import Mathlib.Analysis.Convex.PathConnected
import Literature.Probability.LatticeModels.LatticeLoopWinding
import Literature.Topology.PlaneTopology.ArgumentIncrement
import Literature.Topology.PlaneTopology.ChartParity
import HarnessLib

/-!
# A closed lattice walk in a simply connected plane set encloses only faces of that set

Topic `Literature/Probability/LatticeModels`; the topological half of the proof of Kasteleyn's
theorem for simply connected regions of `ℤ²` (named fact `Kenyon1997_prop5` of
`KasteleynMatrix.lean`, discharged in `KasteleynMatrixProofs.lean`), bridging the combinatorial
winding number `ClosedWalk.W` of `LatticeLoopWinding.lean` and the winding number `wind` of
continuous loops of `Literature/Topology/PlaneTopology/WindingNumber.lean`:

* `ClosedWalk.loop c` — the closed polygon in `ℂ` through the vertices of the walk (a `Path`,
  concatenation of the unit segments `Path.segment`);
* `ClosedWalk.wind_loop_sub_ctr` — **its winding number about the centre of the face `f` is
  `W c f`**: both vanish far to the left and jump by the net number of traversals of the
  vertical edge between two horizontally adjacent faces (`W_succ_fst`; for `wind` this is the
  crossing count `Path.crossInc` of `ArgumentIncrement.lean`, `±2πi` per transversal crossing of
  the segment joining the two centres, which a unit lattice segment crosses iff it is that edge);
* `ClosedWalk.W_eq_zero_of_ctr_notMem` — **if the walk runs inside a simply connected set
  `K ⊆ ℂ` (every step segment lies in `K`), then `W c f = 0` for every face whose centre is not in
  `K`**: the polygon is null-homotopic in `K ⊆ ℂ \ {centre}` (Mathlib's
  `isSimplyConnected_iff_exists_homotopy_refl_forall_mem`), and the winding number is a homotopy
  invariant (`wind_eq_zero_of_homotopy_const` of `ChartParity.lean`).

In the application `K` is a union of closed lattice faces and the conclusion reads: every face
with non-zero winding number belongs to the union ("a simply connected union of squares has no
holes"). Everything is proved. [folklore]

## Overlap (deliberately not imported)

`toC : ℤ × ℤ → ℂ` with `toC_re`/`toC_im` also exists as `…RandomPlanarGeometry.SAW.YangBaxter.toC`
(`YangBaxterSAWBoundaryWinding.lean`, self-avoiding-walk cone) and the three-line
`Path.crossInc_cast` as `…LatticeModels.Path.crossInc_cast` (`MedialCycleSeparation.lean`, FK-Ising
s-holomorphicity cone); both modules carry large unrelated import closures, so the embedding is
restated here (one definition) and the cast lemma is a `private` helper.

## References

* L. V. Ahlfors, *Complex Analysis*, 3rd ed. (1979), §4.2.1 (winding numbers, constancy on
  complementary components, jump across an arc). [cite: Ahlfors1979, §4.2.1]
* R. Kenyon, *Local statistics of lattice dimers*, AIHP 33 (1997), §2.1 ("simply connected
  subgraph = 1-skeleton of a simply connected union of basic squares"). [Kenyon1997]
-/

noncomputable section

namespace Literature.Probability.LatticeModels

open Set Finset Complex Literature.Topology.PlaneTopology
open scoped Real

/-! ### Lattice points and face centres in `ℂ` -/

/-- The lattice point `p ∈ ℤ²` as a complex number. [folklore] -/
def toC (p : ℤ × ℤ) : ℂ := ⟨p.1, p.2⟩

/-- The centre `(p + ½) + (q + ½) i` of the unit face `f = (p, q)`. [folklore] -/
def ctr (f : ℤ × ℤ) : ℂ := ⟨f.1 + 1 / 2, f.2 + 1 / 2⟩

/-- Real part of a lattice point. [folklore] -/
@[simp] theorem toC_re (p : ℤ × ℤ) : (toC p).re = p.1 := rfl

/-- Imaginary part of a lattice point. [folklore] -/
@[simp] theorem toC_im (p : ℤ × ℤ) : (toC p).im = p.2 := rfl

/-- Real part of a face centre. [folklore] -/
@[simp] theorem ctr_re (f : ℤ × ℤ) : (ctr f).re = f.1 + 1 / 2 := rfl

/-- Imaginary part of a face centre. [folklore] -/
@[simp] theorem ctr_im (f : ℤ × ℤ) : (ctr f).im = f.2 + 1 / 2 := rfl

/-- A real number that is an integer plus one half is not an integer. [folklore] -/
theorem int_add_half_ne_int (a b : ℤ) : (a : ℝ) + 1 / 2 ≠ b := by
  intro h
  have h2 : (2 * a + 1 : ℝ) = 2 * b := by linarith
  have h3 : (2 * a + 1 : ℤ) = 2 * b := by exact_mod_cast h2
  omega
/-- **The Hilbert–Schmidt norm of `R(f)` on `L²(D_𝔸ˣ ⧸ ℝ_{>0} Dˣ)` in `[0, ∞]`, with the printed
geometric side** (Gelbart (1975), (9.11) with Remark 9.23 / (10.14)): in the setting of
`units_hasSum_norm_sq_integratedOperator_eq_tsum_covol_mul` (division quaternion algebra `D`,
automorphic `μ`, Haar measures `α` on `ℝ_{>0}`, `ν` on `D_𝔸ˣ`, `ν_c` on the centralisers, the
restricted measures `ρ_{H,c}`, `ρ_{F,c}`), write
`V(f) = Σ'_c vol(G_c ⧸ H_c) ∫_{G ⧸ G_c} (f ⋆ f^*)_A(y γ_c y⁻¹) d(ν/ν_c)(y) ∈ ℂ` for the geometric side.
Then `V(f)` is real (`im V(f) = 0`) and for every Hilbert basis `(e_l)` of `L²`:
`Σ'_l ‖R(f) e_l‖ₑ² = ofReal (re V(f))` — the form in which the spectral decomposition theorems of
`HilbertRepHilbertSchmidtBlocks` consume Hilbert–Schmidt sums.
[cite: Gelbart1975, Remark 9.23 and (10.14)] -/
theorem units_tsum_enorm_sq_integratedOperator_eq_ofReal
    (hdiv : ∀ x : D, x ≠ 0 → IsUnit x)
    [LocallyCompactSpace (GD).Adelic] [SecondCountableTopology (GD).Adelic] [T2Space (GD).Adelic]
    [hH : IsClosed ((GD).quotientSubgroup : Set (GD).Adelic)]
    [hCcl : ∀ γ : (GD).Adelic, IsClosed ((Subgroup.centralizer ({γ} : Set (GD).Adelic) :
      Subgroup (GD).Adelic) : Set (GD).Adelic)]
    (μ : Measure (GD).automorphicQuotient) [(GD).IsAutomorphicMeasure μ]
    (α : Measure (GD).center') [α.IsHaarMeasure] [SFinite α]
    (ν : Measure (GD).Adelic) [IsHaarMeasure ν] [ν.IsMulRightInvariant] [ν.IsInvInvariant]
    (ρH : ∀ c : ConjClasses (GD).arithmeticSubgroup, Measure ↥((GD).quotientSubgroup ⊓
      Subgroup.centralizer ({((Quotient.out c : (GD).arithmeticSubgroup) : (GD).Adelic)} :
        Set (GD).Adelic)))
    [∀ c, IsHaarMeasure (ρH c)] [∀ c, (ρH c).IsInvInvariant] [∀ c, SFinite (ρH c)]
    (ρF : ∀ c : ConjClasses (GD).arithmeticSubgroup, Measure ↥(((GD).quotientSubgroup ⊓
      Subgroup.centralizer ({((Quotient.out c : (GD).arithmeticSubgroup) : (GD).Adelic)} :
        Set (GD).Adelic)).subgroupOf (Subgroup.centralizer
          ({((Quotient.out c : (GD).arithmeticSubgroup) : (GD).Adelic)} : Set (GD).Adelic))))
    [∀ c, IsHaarMeasure (ρF c)] [∀ c, (ρF c).IsInvInvariant] [∀ c, SFinite (ρF c)]
    (νC : ∀ c : ConjClasses (GD).arithmeticSubgroup, Measure ↥(Subgroup.centralizer
      ({((Quotient.out c : (GD).arithmeticSubgroup) : (GD).Adelic)} : Set (GD).Adelic)))
    [∀ c, IsHaarMeasure (νC c)] [∀ c, (νC c).IsMulRightInvariant] [∀ c, (νC c).IsInvInvariant]
    [∀ c, SFinite (νC c)]
    (hρH : ∀ c, ρH c = (Measure.map (fun p : (GD).center' × (GD).arithmeticSubgroup =>
      (⟨(p.1 : (GD).Adelic) * p.2, AdelicGroupData.mulMap_mem (GD) p⟩ : (GD).quotientSubgroup))
        (α.prod count)).comap (Subgroup.inclusion inf_le_left))
    (hρF : ∀ c, ρF c = Measure.map (Subgroup.subgroupOfEquivOfLe inf_le_right).symm (ρH c))
    (f : CompactlySupportedContinuousMap (GD).Adelic ℂ) {ι : Type*} [Countable ι]
    (b : HilbertBasis ι ℂ ((GD).L2 μ)) :
    ∑' i, ‖((GD).rightRegular μ).integratedOperator ((GD).isUnitary_rightRegular μ)
        ((GD).isStronglyContinuous_rightRegular_holds μ) ν f (b i)‖ₑ ^ 2 =
      ENNReal.ofReal (∑' c : ConjClasses (GD).arithmeticSubgroup,
        (((quotientMeasure (((GD).quotientSubgroup ⊓ Subgroup.centralizer
            ({((Quotient.out c : (GD).arithmeticSubgroup) : (GD).Adelic)} : Set (GD).Adelic)).subgroupOf
            (Subgroup.centralizer ({((Quotient.out c : (GD).arithmeticSubgroup) : (GD).Adelic)} :
              Set (GD).Adelic))) (ρF c) (isClosed_subgroupOf _ _ (hH.inter (hCcl _))) (νC c)
            Set.univ).toReal : ℝ) : ℂ) *
          ∫ y, descConj ((Quotient.out c : (GD).arithmeticSubgroup) : (GD).Adelic)
            (Subgroup.centralizer ({((Quotient.out c : (GD).arithmeticSubgroup) : (GD).Adelic)} :
              Set (GD).Adelic)) (mem_centralizer_singleton_comm _)
            (fun g => ∫ a, mulConv ν f (mulStar f) ((a : (GD).Adelic)⁻¹ * g) ∂α) y
            ∂quotientMeasure (Subgroup.centralizer
              ({((Quotient.out c : (GD).arithmeticSubgroup) : (GD).Adelic)} : Set (GD).Adelic))
              (νC c) (hCcl _) ν).re ∧
      (∑' c : ConjClasses (GD).arithmeticSubgroup,
        (((quotientMeasure (((GD).quotientSubgroup ⊓ Subgroup.centralizer
            ({((Quotient.out c : (GD).arithmeticSubgroup) : (GD).Adelic)} : Set (GD).Adelic)).subgroupOf
            (Subgroup.centralizer ({((Quotient.out c : (GD).arithmeticSubgroup) : (GD).Adelic)} :
              Set (GD).Adelic))) (ρF c) (isClosed_subgroupOf _ _ (hH.inter (hCcl _))) (νC c)
            Set.univ).toReal : ℝ) : ℂ) *
          ∫ y, descConj ((Quotient.out c : (GD).arithmeticSubgroup) : (GD).Adelic)
            (Subgroup.centralizer ({((Quotient.out c : (GD).arithmeticSubgroup) : (GD).Adelic)} :
              Set (GD).Adelic)) (mem_centralizer_singleton_comm _)
            (fun g => ∫ a, mulConv ν f (mulStar f) ((a : (GD).Adelic)⁻¹ * g) ∂α) y
            ∂quotientMeasure (Subgroup.centralizer
              ({((Quotient.out c : (GD).arithmeticSubgroup) : (GD).Adelic)} : Set (GD).Adelic))
              (νC c) (hCcl _) ν).im = 0 := by
  have h := units_hasSum_norm_sq_integratedOperator_eq_tsum_covol_mul K D hdiv μ α ν ρH ρF νC hρH
    hρF f b
  have h2 := tsum_ofReal_eq_ofReal_re_of_hasSum (fun i => sq_nonneg _) h
  refine ⟨?_, h2.2⟩
  rw [← h2.1]
  refine tsum_congr fun i => ?_
  rw [← ofReal_norm, ← ENNReal.ofReal_pow (norm_nonneg _)]
import Summits.AtomisticToContinuum.HydrodynamicLimit.Theorems.ImplosionDichotomyPolynomialCompressionLevel3DefsB
import Summits.AtomisticToContinuum.HydrodynamicLimit.Theorems.ImplosionDichotomyPolynomialCompressionCloseStep
import Summits.AtomisticToContinuum.HydrodynamicLimit.Theorems.ImplosionDichotomyPolynomialCompressionClosePrep
import Summits.AtomisticToContinuum.HydrodynamicLimit.Theorems.ImplosionDichotomyPolynomialCompressionTorusJetCalculus
import Summits.AtomisticToContinuum.HydrodynamicLimit.Theorems.ImplosionDichotomyPolynomialCompressionPcInit

/-!
# Closing of stub 4: the improvement step of the continuous induction

Helper file for the line `log-lipschitz-budget` of the crux `ImplosionDichotomy.PolynomialCompression`
(stmt-AtomisticToContinuum-12587), stub `stub_logBudgetShadowing`, the CLOSE. One step of the bootstrap: if the WEAK
bounds hold on `[0, t]` (`ShadowWeakBootstrap 1 η_s` and `√E_k ≤ 2σ³ Q_k X^{b_k}`, `k = 1, 2, 3`), then the STRONG bounds
hold at `t`: the level-0 contract gives `E₀`, the level-3 contract gives `E₃` (its sup-smallness and window inputs from
the Sobolev bounds `lbClose_sup_bounds` in unweighted form `pcClose_sup_small'` and the smallness of `σ`), the
interpolation `shadow_interpolation_levels` then improves `E₂` and `E₁` (the level constants solve
`√3 W Q₀Q₂ ≤ Q₁²`, `2√3 W Q₁Q₃ ≤ Q₂²`), and `lbClose_step` improves the state and derivative bounds. The three
contracts enter as hypotheses specialised to the configuration (texts `hL0`, `hL3`, `hI`), so that this file does
not depend on their proofs.
-/

noncomputable section

namespace Summit.AtomisticToContinuum.HydrodynamicLimit.Theorems

open Set MeasureTheory Filter Topology
open Literature.MathematicalPhysics.KineticTheory Literature.Analysis.FunctionSpaces

/-- Monotonicity of the normalised level bound in the constant AND the exponent (base `T₁/(T₁ - s) ≥ 1` on
`[0, t₀]`, `σ ≥ 0`, `0 ≤ Q ≤ Q'`, `b ≤ b'`). [folklore] -/
theorem shadowLevelBound_mono_exp :
    ∀ {E : ℝ → ℝ} {Q Q' b b' T₁ σ t₀ : ℝ}, ShadowLevelBound E Q b T₁ σ t₀ → 0 ≤ Q → Q ≤ Q' → b ≤ b' → 0 ≤ σ →
      (∀ s ∈ Icc 0 t₀, 1 ≤ T₁ / (T₁ - s)) → ShadowLevelBound E Q' b' T₁ σ t₀ := by
  intro E Q Q' b b' T₁ σ t₀ h hQ hQQ hbb hσ hbase s hs
  refine (h s hs).trans ?_
  have hX := hbase s hs
  have h1 : (T₁ / (T₁ - s)) ^ b ≤ (T₁ / (T₁ - s)) ^ b' := Real.rpow_le_rpow_of_exponent_le hX hbb
  have h2 : 0 ≤ (T₁ / (T₁ - s)) ^ b := Real.rpow_nonneg (zero_le_one.trans hX) b
  have h3 : 0 ≤ σ ^ 3 * Q' := mul_nonneg (pow_nonneg hσ 3) (hQ.trans hQQ)
  exact mul_le_mul (mul_le_mul_of_nonneg_left hQQ (pow_nonneg hσ 3)) h1 h2 h3
import Summits.PneNP.PneNP.Theorems.MonotoneSuffices.Negative.BlockParityDetector

/-!
# The noise law, the planted law, and the blindness of monotone functions (finite form)

`noiseLaw a β` = law of `enc u` and `plantedLaw a β` = law of `plantAll s (enc u)` for `(u, s)` uniform on
`Ω a β = (Fin a → β → Bool) × (Fin a → β)` (noise seed and planted positions INDEPENDENT and uniform), as
`PMF`s on `Coord a β → Bool` pushed forward from `PMF.uniformOfFintype (Ω a β)`.

* `plantedLaw_le_noiseLaw_add` — for every MONOTONE `f`:
  `Pr_planted[f = 1] ≤ Pr_noise[f = 1] + 4^a (⌊√N⌋ + 1) / |β|`, `N = a(|β|+1)` (from `card_bad_bound`:
  `|β| · #bad ≤ 4^a (⌊√N⌋+1) · #Ω`, i.e. `card_bad_mul_le` and `bdry_sq_le` with `2^N = 2^a (2^|β|)^a`);
  hence `one_le_errSum_add`: type I + type II of a monotone test is `≥ 1 - 4^a (⌊√N⌋ + 1) / |β|`.
* `noiseLaw_detect` (type I of the parity test is `0`) and `plantedLaw_detect_false` (its type II is
  exactly `(2^a)⁻¹`).

Part of the negative-side lemma `monotoneSuffices_false_without_productNoise` for the crux
`Summit.PneNP.PneNP.Theses.KarlinRubin.MonotoneSuffices` (stmt-PneNP-18026, route PneNP/KarlinRubin):
the OR-channel (stochastic-order) generalisation of the crux is false — see
`Summits/PneNP/PneNP/Theorems/MonotoneSuffices/Negative/ORChannel.lean` for the statement, the witness
and the discussion. Everything here is proved (no named facts). Refuter seat
refuter-cdisprove-stmt-PneNP-18026-0 (cdisprove, cycle 1), 2026-08-17.
-/

set_option linter.dupNamespace false -- `Summit.PneNP.PneNP.…`: summit = sub-problem name (D-0017 single-conjunct layout)

namespace Summit.PneNP.PneNP.Theorems.MonotoneSuffices.Negative

open Finset Function

section Measures

open scoped ENNReal

variable (a : ℕ) (β : Type*) [Fintype β] [DecidableEq β] [Nonempty β]

/-- **Block-parity noise**: `a` blocks of `|β|` uniform bits, each followed by its parity bit;
the law of `enc u`, `u` uniform (pushed forward from the product sample space `Ω`). [folklore] -/
noncomputable def noiseLaw : PMF (Coord a β → Bool) :=
  (PMF.uniformOfFintype (Ω a β)).map fun p => enc p.1

/-- **The planted law**: the noise with one extra `1` OR-ed in at a uniformly random free position
of every block (independently of the noise). [folklore] -/
noncomputable def plantedLaw : PMF (Coord a β → Bool) :=
  (PMF.uniformOfFintype (Ω a β)).map fun p => plantAll p.2 (enc p.1)

variable {a β}

/-- Pushforward of a uniform law = counting. [folklore] -/
theorem uniform_map_toOuterMeasure_setOf {Ω' γ : Type*} [Fintype Ω'] [Nonempty Ω'] (g : Ω' → γ)
    (P : γ → Prop) [DecidablePred P] :
    ((PMF.uniformOfFintype Ω').map g).toOuterMeasure {x | P x} =
      ((univ.filter fun ω => P (g ω)).card : ℝ≥0∞) / Fintype.card Ω' := by
  classical
  rw [PMF.toOuterMeasure_map_apply,
    show PMF.uniformOfFintype Ω' = PMF.uniformOfFinset univ univ_nonempty from rfl,
    PMF.toOuterMeasure_uniformOfFinset_apply, card_univ]
  congr 2
  simp only [Set.mem_preimage, Set.mem_setOf_eq]

omit [Nonempty β] in
/-- The accepted sets of a monotone test under planting split as "already accepted" ⊔ "BAD". [folklore] -/
theorem card_filter_plantAll_eq (f : (Coord a β → Bool) → Bool) (hf : Monotone f) :
    (univ.filter fun p : Ω a β => f (plantAll p.2 (enc p.1)) = true).card =
      (univ.filter fun p : Ω a β => f (enc p.1) = true).card +
        (bad (univ.filter fun x => f x = true)).card := by
  have hunion : (univ.filter fun p : Ω a β => f (plantAll p.2 (enc p.1)) = true) =
      (univ.filter fun p : Ω a β => f (enc p.1) = true) ∪ bad (univ.filter fun x => f x = true) := by
    ext p
    simp only [bad, mem_filter, mem_univ, true_and, mem_union, plantUpTo_eq_plantAll]
    constructor
    · intro h
      by_cases h0 : f (enc p.1) = true
      · exact Or.inl h0
      · exact Or.inr ⟨h0, h⟩
    · rintro (h | ⟨-, h⟩)
      · have hle : f (enc p.1) ≤ f (plantAll p.2 (enc p.1)) := by
          rw [← plantUpTo_eq_plantAll]; exact hf (le_plantUpTo a p.2 (enc p.1))
        rw [h] at hle
        exact top_le_iff.1 hle
      · exact h
  have hdisj : Disjoint (univ.filter fun p : Ω a β => f (enc p.1) = true)
      (bad (univ.filter fun x => f x = true)) := by
    rw [Finset.disjoint_left]
    intro p hp hp'
    simp only [bad, mem_filter, mem_univ, true_and] at hp hp'
    exact hp'.1 hp
  rw [hunion, card_union_of_disjoint hdisj]

omit [Nonempty β] in
/-- **The finite blindness inequality (counting form).** For every monotone `f`,
`|β| · #BAD ≤ 4^a (⌊√N⌋ + 1) · #Ω` with `N = a(|β|+1)` the number of coordinates. [folklore] -/
theorem card_bad_bound (f : (Coord a β → Bool) → Bool) (hf : Monotone f) :
    Fintype.card β * (bad (univ.filter fun x => f x = true)).card ≤
      4 ^ a * (Nat.sqrt (Fintype.card (Coord a β)) + 1) * Fintype.card (Ω a β) := by
  set F : Finset (Coord a β → Bool) := univ.filter fun x => f x = true with hFdef
  set N := Fintype.card (Coord a β) with hN
  have hF : IsUpperSet (F : Set (Coord a β → Bool)) := by
    intro x y hxy hx
    simp only [hFdef, coe_filter, Set.mem_setOf_eq, mem_univ, true_and] at hx ⊢
    have := hf hxy
    rw [hx] at this
    exact top_le_iff.1 this
  have h1 := card_bad_mul_le F
  have h2 : bdry F < (Nat.sqrt N + 1) * 2 ^ N := by
    have hsq : bdry F ^ 2 < ((Nat.sqrt N + 1) * 2 ^ N) ^ 2 := by
      calc bdry F ^ 2 ≤ N * 4 ^ N := bdry_sq_le F hF
        _ < (Nat.sqrt N + 1) ^ 2 * 4 ^ N :=
            Nat.mul_lt_mul_of_pos_right (Nat.lt_succ_sqrt' N) (by positivity)
        _ = ((Nat.sqrt N + 1) * 2 ^ N) ^ 2 := by
            rw [mul_pow, ← pow_mul, show (4 : ℕ) = 2 ^ 2 by norm_num, ← pow_mul, mul_comm N 2]
    exact (Nat.pow_lt_pow_iff_left (by norm_num)).1 hsq
  have h3 : 2 ^ N = 2 ^ a * (2 ^ Fintype.card β) ^ a := by
    rw [hN, card_Coord, ← pow_mul, ← pow_add]
    congr 1
    ring
  calc Fintype.card β * (bad F).card ≤ 2 ^ a * Fintype.card β ^ a * bdry F := h1
    _ ≤ 2 ^ a * Fintype.card β ^ a * ((Nat.sqrt N + 1) * 2 ^ N) := Nat.mul_le_mul_left _ h2.le
    _ = 4 ^ a * (Nat.sqrt N + 1) * Fintype.card (Ω a β) := by
        rw [card_Ω, h3, show (4 : ℕ) = 2 * 2 by norm_num, mul_pow]
        ring

/-- **Monotone FUNCTIONS are blind to the planting (finite form).** For every monotone Boolean
function `f` of the coordinates, `Pr_planted[f = 1] ≤ Pr_noise[f = 1] + 4^a (⌊√N⌋ + 1) / |β|`. [folklore] -/
theorem plantedLaw_le_noiseLaw_add (f : (Coord a β → Bool) → Bool) (hf : Monotone f) :
    (plantedLaw a β).toOuterMeasure {x | f x = true} ≤
      (noiseLaw a β).toOuterMeasure {x | f x = true} +
        ((4 ^ a * (Nat.sqrt (Fintype.card (Coord a β)) + 1) : ℕ) : ℝ≥0∞) / Fintype.card β := by
  rw [plantedLaw, noiseLaw, uniform_map_toOuterMeasure_setOf, uniform_map_toOuterMeasure_setOf,
    card_filter_plantAll_eq f hf, Nat.cast_add, ENNReal.add_div]
  refine add_le_add le_rfl ?_
  have hb0 : (Fintype.card β : ℝ≥0∞) ≠ 0 := by exact_mod_cast Fintype.card_ne_zero
  have hΩ0 : (Fintype.card (Ω a β) : ℝ≥0∞) ≠ 0 := by exact_mod_cast Fintype.card_ne_zero
  have hΩt : (Fintype.card (Ω a β) : ℝ≥0∞) ≠ ∞ := ENNReal.natCast_ne_top _
  have hnat := card_bad_bound f hf
  rw [ENNReal.le_div_iff_mul_le (Or.inl hb0) (Or.inl (ENNReal.natCast_ne_top _)), mul_comm,
    ← mul_div_assoc, ENNReal.div_le_iff hΩ0 hΩt]
  exact_mod_cast hnat

/-- Consequence: every monotone test has error sum at least `1 - 4^a (⌊√N⌋ + 1) / |β|`
(stated additively). [folklore] -/
theorem one_le_errSum_add (f : (Coord a β → Bool) → Bool) (hf : Monotone f) :
    1 ≤ (noiseLaw a β).toOuterMeasure {x | f x = true} +
        (plantedLaw a β).toOuterMeasure {x | f x = false} +
        ((4 ^ a * (Nat.sqrt (Fintype.card (Coord a β)) + 1) : ℕ) : ℝ≥0∞) / Fintype.card β := by
  have hcompl : {x : Coord a β → Bool | f x = false} = {x | f x = true}ᶜ := by
    ext x; simp
  have hsum : (plantedLaw a β).toOuterMeasure {x | f x = true} +
      (plantedLaw a β).toOuterMeasure {x | f x = false} = 1 := by
    rw [hcompl]
    -- complement rule for a PMF
    rw [PMF.toOuterMeasure_apply, PMF.toOuterMeasure_apply, ← ENNReal.tsum_add, ← (plantedLaw a β).tsum_coe]
    congr 1
    funext x
    by_cases hx : x ∈ {x : Coord a β → Bool | f x = true}
    · rw [Set.indicator_of_mem hx, Set.indicator_of_notMem (show x ∉ {x | f x = true}ᶜ from fun h => h hx),
        add_zero]
    · rw [Set.indicator_of_notMem hx, Set.indicator_of_mem (show x ∈ {x | f x = true}ᶜ from hx), zero_add]
  calc (1 : ℝ≥0∞) = (plantedLaw a β).toOuterMeasure {x | f x = true} +
        (plantedLaw a β).toOuterMeasure {x | f x = false} := hsum.symm
    _ ≤ ((noiseLaw a β).toOuterMeasure {x | f x = true} +
          ((4 ^ a * (Nat.sqrt (Fintype.card (Coord a β)) + 1) : ℕ) : ℝ≥0∞) / Fintype.card β) +
        (plantedLaw a β).toOuterMeasure {x | f x = false} :=
          add_le_add (plantedLaw_le_noiseLaw_add f hf) le_rfl
    _ = _ := by ring

/-- **The general test is exact on the noise** (type I error `0`). [folklore] -/
theorem noiseLaw_detect : (noiseLaw a β).toOuterMeasure {x | detect x = true} = 0 := by
  rw [noiseLaw, uniform_map_toOuterMeasure_setOf]
  simp [detect_enc]

/-- **The general test misses the planting with probability exactly `2^{-a}`.** [folklore] -/
theorem plantedLaw_detect_false :
    (plantedLaw a β).toOuterMeasure {x | detect x = false} = ((2 : ℝ≥0∞) ^ a)⁻¹ := by
  rw [plantedLaw, uniform_map_toOuterMeasure_setOf]
  simp only [detect_plantAll_eq_false_iff]
  have hK := two_pow_mul_card_allTrue (a := a) (β := β)
  rw [Fintype.card_subtype] at hK
  set K := (univ.filter fun p : Ω a β => ∀ j, p.1 j (p.2 j) = true).card with hKdef
  rw [← hK]
  have hK0 : (K : ℝ≥0∞) ≠ 0 := by
    have : 0 < K := by
      rw [hKdef]
      exact Finset.card_pos.2 ⟨(fun _ _ => true, fun _ => Classical.arbitrary β), by simp⟩
    exact_mod_cast this.ne'
  have hKt : (K : ℝ≥0∞) ≠ ∞ := ENNReal.natCast_ne_top _
  push_cast
  rw [ENNReal.div_eq_inv_mul, ENNReal.mul_inv (Or.inr hKt) (Or.inr hK0), mul_assoc,
    ENNReal.inv_mul_cancel hK0 hKt, mul_one]

end Measures

end Summit.PneNP.PneNP.Theorems.MonotoneSuffices.Negative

=====

▶ _WHAT NEEDS TO BE DONE_: In the entries above, find the line holding "Nat.mul_lt_mul_of_pos_right (Nat.lt_succ_sqrt' N)" and the line holding "have hb0 : (Fintype.card"; print both of them and every line between, exactly, and nothing else.

▶ _EXERCISE ANSWER_:
            Nat.mul_lt_mul_of_pos_right (Nat.lt_succ_sqrt' N) (by positivity)
        _ = ((Nat.sqrt N + 1) * 2 ^ N) ^ 2 := by
            rw [mul_pow, ← pow_mul, show (4 : ℕ) = 2 ^ 2 by norm_num, ← pow_mul, mul_comm N 2]
    exact (Nat.pow_lt_pow_iff_left (by norm_num)).1 hsq
  have h3 : 2 ^ N = 2 ^ a * (2 ^ Fintype.card β) ^ a := by
    rw [hN, card_Coord, ← pow_mul, ← pow_add]
    congr 1
    ring
  calc Fintype.card β * (bad F).card ≤ 2 ^ a * Fintype.card β ^ a * bdry F := h1
    _ ≤ 2 ^ a * Fintype.card β ^ a * ((Nat.sqrt N + 1) * 2 ^ N) := Nat.mul_le_mul_left _ h2.le
    _ = 4 ^ a * (Nat.sqrt N + 1) * Fintype.card (Ω a β) := by
        rw [card_Ω, h3, show (4 : ℕ) = 2 * 2 by norm_num, mul_pow]
        ring

/-- **Monotone FUNCTIONS are blind to the planting (finite form).** For every monotone Boolean
function `f` of the coordinates, `Pr_planted[f = 1] ≤ Pr_noise[f = 1] + 4^a (⌊√N⌋ + 1) / |β|`. [folklore] -/
theorem plantedLaw_le_noiseLaw_add (f : (Coord a β → Bool) → Bool) (hf : Monotone f) :
    (plantedLaw a β).toOuterMeasure {x | f x = true} ≤
      (noiseLaw a β).toOuterMeasure {x | f x = true} +
        ((4 ^ a * (Nat.sqrt (Fintype.card (Coord a β)) + 1) : ℕ) : ℝ≥0∞) / Fintype.card β := by
  rw [plantedLaw, noiseLaw, uniform_map_toOuterMeasure_setOf, uniform_map_toOuterMeasure_setOf,
    card_filter_plantAll_eq f hf, Nat.cast_add, ENNReal.add_div]
  refine add_le_add le_rfl ?_
  have hb0 : (Fintype.card β : ℝ≥0∞) ≠ 0 := by exact_mod_cast Fintype.card_ne_zero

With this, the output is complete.